The data:
*** Block opens ***

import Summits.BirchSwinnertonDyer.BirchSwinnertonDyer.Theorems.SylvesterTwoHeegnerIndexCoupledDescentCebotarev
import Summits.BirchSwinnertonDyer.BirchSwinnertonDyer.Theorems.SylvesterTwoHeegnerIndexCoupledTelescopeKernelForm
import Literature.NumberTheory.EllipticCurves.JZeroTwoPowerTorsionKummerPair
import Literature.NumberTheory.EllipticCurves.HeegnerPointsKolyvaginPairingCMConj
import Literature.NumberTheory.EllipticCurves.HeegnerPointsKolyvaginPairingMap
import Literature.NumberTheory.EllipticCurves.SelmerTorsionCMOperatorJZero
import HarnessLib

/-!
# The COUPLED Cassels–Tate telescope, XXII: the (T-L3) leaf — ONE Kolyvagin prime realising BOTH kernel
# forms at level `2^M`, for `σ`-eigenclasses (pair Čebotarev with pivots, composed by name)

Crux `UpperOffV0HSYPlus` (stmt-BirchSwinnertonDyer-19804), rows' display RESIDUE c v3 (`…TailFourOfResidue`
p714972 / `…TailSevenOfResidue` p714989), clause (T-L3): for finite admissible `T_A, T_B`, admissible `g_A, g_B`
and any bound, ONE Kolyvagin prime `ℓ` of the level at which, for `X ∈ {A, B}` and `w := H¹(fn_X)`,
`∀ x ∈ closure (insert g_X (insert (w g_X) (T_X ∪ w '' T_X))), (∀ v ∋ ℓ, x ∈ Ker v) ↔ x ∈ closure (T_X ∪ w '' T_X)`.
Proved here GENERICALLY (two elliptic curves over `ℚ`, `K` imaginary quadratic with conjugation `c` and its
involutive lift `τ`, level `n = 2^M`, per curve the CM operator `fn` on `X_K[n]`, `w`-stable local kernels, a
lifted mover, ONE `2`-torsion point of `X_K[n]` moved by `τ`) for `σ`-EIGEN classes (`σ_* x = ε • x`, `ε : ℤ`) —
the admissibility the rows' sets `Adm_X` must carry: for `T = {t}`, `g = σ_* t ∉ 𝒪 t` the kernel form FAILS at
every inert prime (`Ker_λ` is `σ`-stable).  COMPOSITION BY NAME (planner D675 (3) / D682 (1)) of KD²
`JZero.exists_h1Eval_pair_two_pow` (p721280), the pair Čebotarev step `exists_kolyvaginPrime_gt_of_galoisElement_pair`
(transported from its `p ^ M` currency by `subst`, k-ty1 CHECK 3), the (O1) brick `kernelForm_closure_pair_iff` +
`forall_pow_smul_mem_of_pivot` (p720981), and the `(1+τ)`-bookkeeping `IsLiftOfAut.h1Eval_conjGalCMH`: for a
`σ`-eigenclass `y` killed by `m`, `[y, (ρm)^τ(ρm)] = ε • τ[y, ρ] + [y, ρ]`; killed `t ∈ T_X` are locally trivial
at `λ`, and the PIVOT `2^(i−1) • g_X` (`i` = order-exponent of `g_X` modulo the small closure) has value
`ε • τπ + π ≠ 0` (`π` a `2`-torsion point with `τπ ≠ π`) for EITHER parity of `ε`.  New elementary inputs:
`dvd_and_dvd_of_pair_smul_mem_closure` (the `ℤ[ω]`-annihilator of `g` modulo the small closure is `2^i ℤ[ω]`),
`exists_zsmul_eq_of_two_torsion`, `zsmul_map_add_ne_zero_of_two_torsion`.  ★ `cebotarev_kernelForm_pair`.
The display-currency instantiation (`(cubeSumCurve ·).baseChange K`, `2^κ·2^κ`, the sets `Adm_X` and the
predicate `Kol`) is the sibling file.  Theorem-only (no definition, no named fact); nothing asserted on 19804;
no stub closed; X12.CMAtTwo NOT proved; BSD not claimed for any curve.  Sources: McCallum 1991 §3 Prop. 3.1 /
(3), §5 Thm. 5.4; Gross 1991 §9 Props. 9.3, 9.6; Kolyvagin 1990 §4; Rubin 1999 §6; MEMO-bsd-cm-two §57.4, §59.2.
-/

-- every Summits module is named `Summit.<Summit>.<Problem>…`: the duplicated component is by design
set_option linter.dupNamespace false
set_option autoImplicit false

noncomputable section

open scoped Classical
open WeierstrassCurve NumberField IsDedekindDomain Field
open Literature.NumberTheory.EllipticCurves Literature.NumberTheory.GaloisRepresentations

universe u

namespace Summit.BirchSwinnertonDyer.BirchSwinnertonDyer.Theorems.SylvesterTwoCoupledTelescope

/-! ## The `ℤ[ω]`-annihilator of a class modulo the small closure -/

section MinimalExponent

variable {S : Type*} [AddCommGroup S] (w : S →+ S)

*** Block closes ***
*** Block opens ***

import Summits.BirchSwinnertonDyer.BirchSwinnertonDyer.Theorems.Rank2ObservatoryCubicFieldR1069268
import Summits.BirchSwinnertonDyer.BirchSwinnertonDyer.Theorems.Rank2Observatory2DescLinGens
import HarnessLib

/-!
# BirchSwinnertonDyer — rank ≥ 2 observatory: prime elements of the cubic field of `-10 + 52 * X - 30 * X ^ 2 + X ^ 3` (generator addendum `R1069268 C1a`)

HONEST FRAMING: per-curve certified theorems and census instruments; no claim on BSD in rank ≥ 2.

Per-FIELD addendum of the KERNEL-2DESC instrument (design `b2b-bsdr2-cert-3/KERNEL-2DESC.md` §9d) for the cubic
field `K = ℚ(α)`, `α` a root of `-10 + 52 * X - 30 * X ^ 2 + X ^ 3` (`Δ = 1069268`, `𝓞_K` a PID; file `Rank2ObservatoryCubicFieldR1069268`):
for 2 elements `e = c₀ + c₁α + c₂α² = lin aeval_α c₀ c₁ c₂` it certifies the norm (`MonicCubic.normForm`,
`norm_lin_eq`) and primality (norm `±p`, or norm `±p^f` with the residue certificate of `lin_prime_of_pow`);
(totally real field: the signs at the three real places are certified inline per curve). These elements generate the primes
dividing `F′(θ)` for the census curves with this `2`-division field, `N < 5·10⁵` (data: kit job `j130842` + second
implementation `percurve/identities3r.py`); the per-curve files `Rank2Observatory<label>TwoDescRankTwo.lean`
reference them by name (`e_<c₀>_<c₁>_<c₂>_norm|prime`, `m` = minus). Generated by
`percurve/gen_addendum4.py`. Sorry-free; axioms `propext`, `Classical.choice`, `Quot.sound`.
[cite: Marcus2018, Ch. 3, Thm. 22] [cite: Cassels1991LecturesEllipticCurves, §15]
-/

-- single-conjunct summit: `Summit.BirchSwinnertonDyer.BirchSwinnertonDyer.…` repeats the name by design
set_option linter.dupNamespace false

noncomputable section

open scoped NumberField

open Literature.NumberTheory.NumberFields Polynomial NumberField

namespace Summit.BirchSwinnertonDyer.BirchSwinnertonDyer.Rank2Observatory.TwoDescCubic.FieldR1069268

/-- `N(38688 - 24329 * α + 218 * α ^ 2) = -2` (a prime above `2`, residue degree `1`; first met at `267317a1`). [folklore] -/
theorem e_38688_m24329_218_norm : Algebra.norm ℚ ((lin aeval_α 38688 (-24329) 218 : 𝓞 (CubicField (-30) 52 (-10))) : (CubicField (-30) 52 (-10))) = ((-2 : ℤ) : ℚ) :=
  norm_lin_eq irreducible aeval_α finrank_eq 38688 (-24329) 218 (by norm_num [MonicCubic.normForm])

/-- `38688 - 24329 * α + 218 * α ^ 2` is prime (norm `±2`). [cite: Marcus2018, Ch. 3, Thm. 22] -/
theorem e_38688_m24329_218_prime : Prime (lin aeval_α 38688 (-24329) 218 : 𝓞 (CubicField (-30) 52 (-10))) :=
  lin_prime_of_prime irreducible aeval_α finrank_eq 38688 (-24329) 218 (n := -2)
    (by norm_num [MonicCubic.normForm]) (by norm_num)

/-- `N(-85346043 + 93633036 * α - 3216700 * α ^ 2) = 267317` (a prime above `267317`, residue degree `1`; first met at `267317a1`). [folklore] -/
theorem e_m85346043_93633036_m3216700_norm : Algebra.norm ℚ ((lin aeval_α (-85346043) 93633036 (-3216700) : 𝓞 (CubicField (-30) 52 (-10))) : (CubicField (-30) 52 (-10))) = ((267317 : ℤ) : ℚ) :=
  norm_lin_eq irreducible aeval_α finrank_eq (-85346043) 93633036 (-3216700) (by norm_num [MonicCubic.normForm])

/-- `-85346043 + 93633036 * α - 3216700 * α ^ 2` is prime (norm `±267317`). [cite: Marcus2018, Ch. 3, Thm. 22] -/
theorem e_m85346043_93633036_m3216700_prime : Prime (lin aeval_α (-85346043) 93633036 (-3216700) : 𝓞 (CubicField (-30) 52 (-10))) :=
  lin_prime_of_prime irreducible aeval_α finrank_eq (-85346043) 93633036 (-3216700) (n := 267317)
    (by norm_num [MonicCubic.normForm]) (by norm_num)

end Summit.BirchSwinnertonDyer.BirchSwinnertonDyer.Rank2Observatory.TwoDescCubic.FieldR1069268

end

*** Block closes ***

Work instructions: Check the entries above line by line and return each one containing the word "modulo".

Solution to this task:
at `λ`, and the PIVOT `2^(i−1) • g_X` (`i` = order-exponent of `g_X` modulo the small closure) has value
`dvd_and_dvd_of_pair_smul_mem_closure` (the `ℤ[ω]`-annihilator of `g` modulo the small closure is `2^i ℤ[ω]`),
/-! ## The `ℤ[ω]`-annihilator of a class modulo the small closure -/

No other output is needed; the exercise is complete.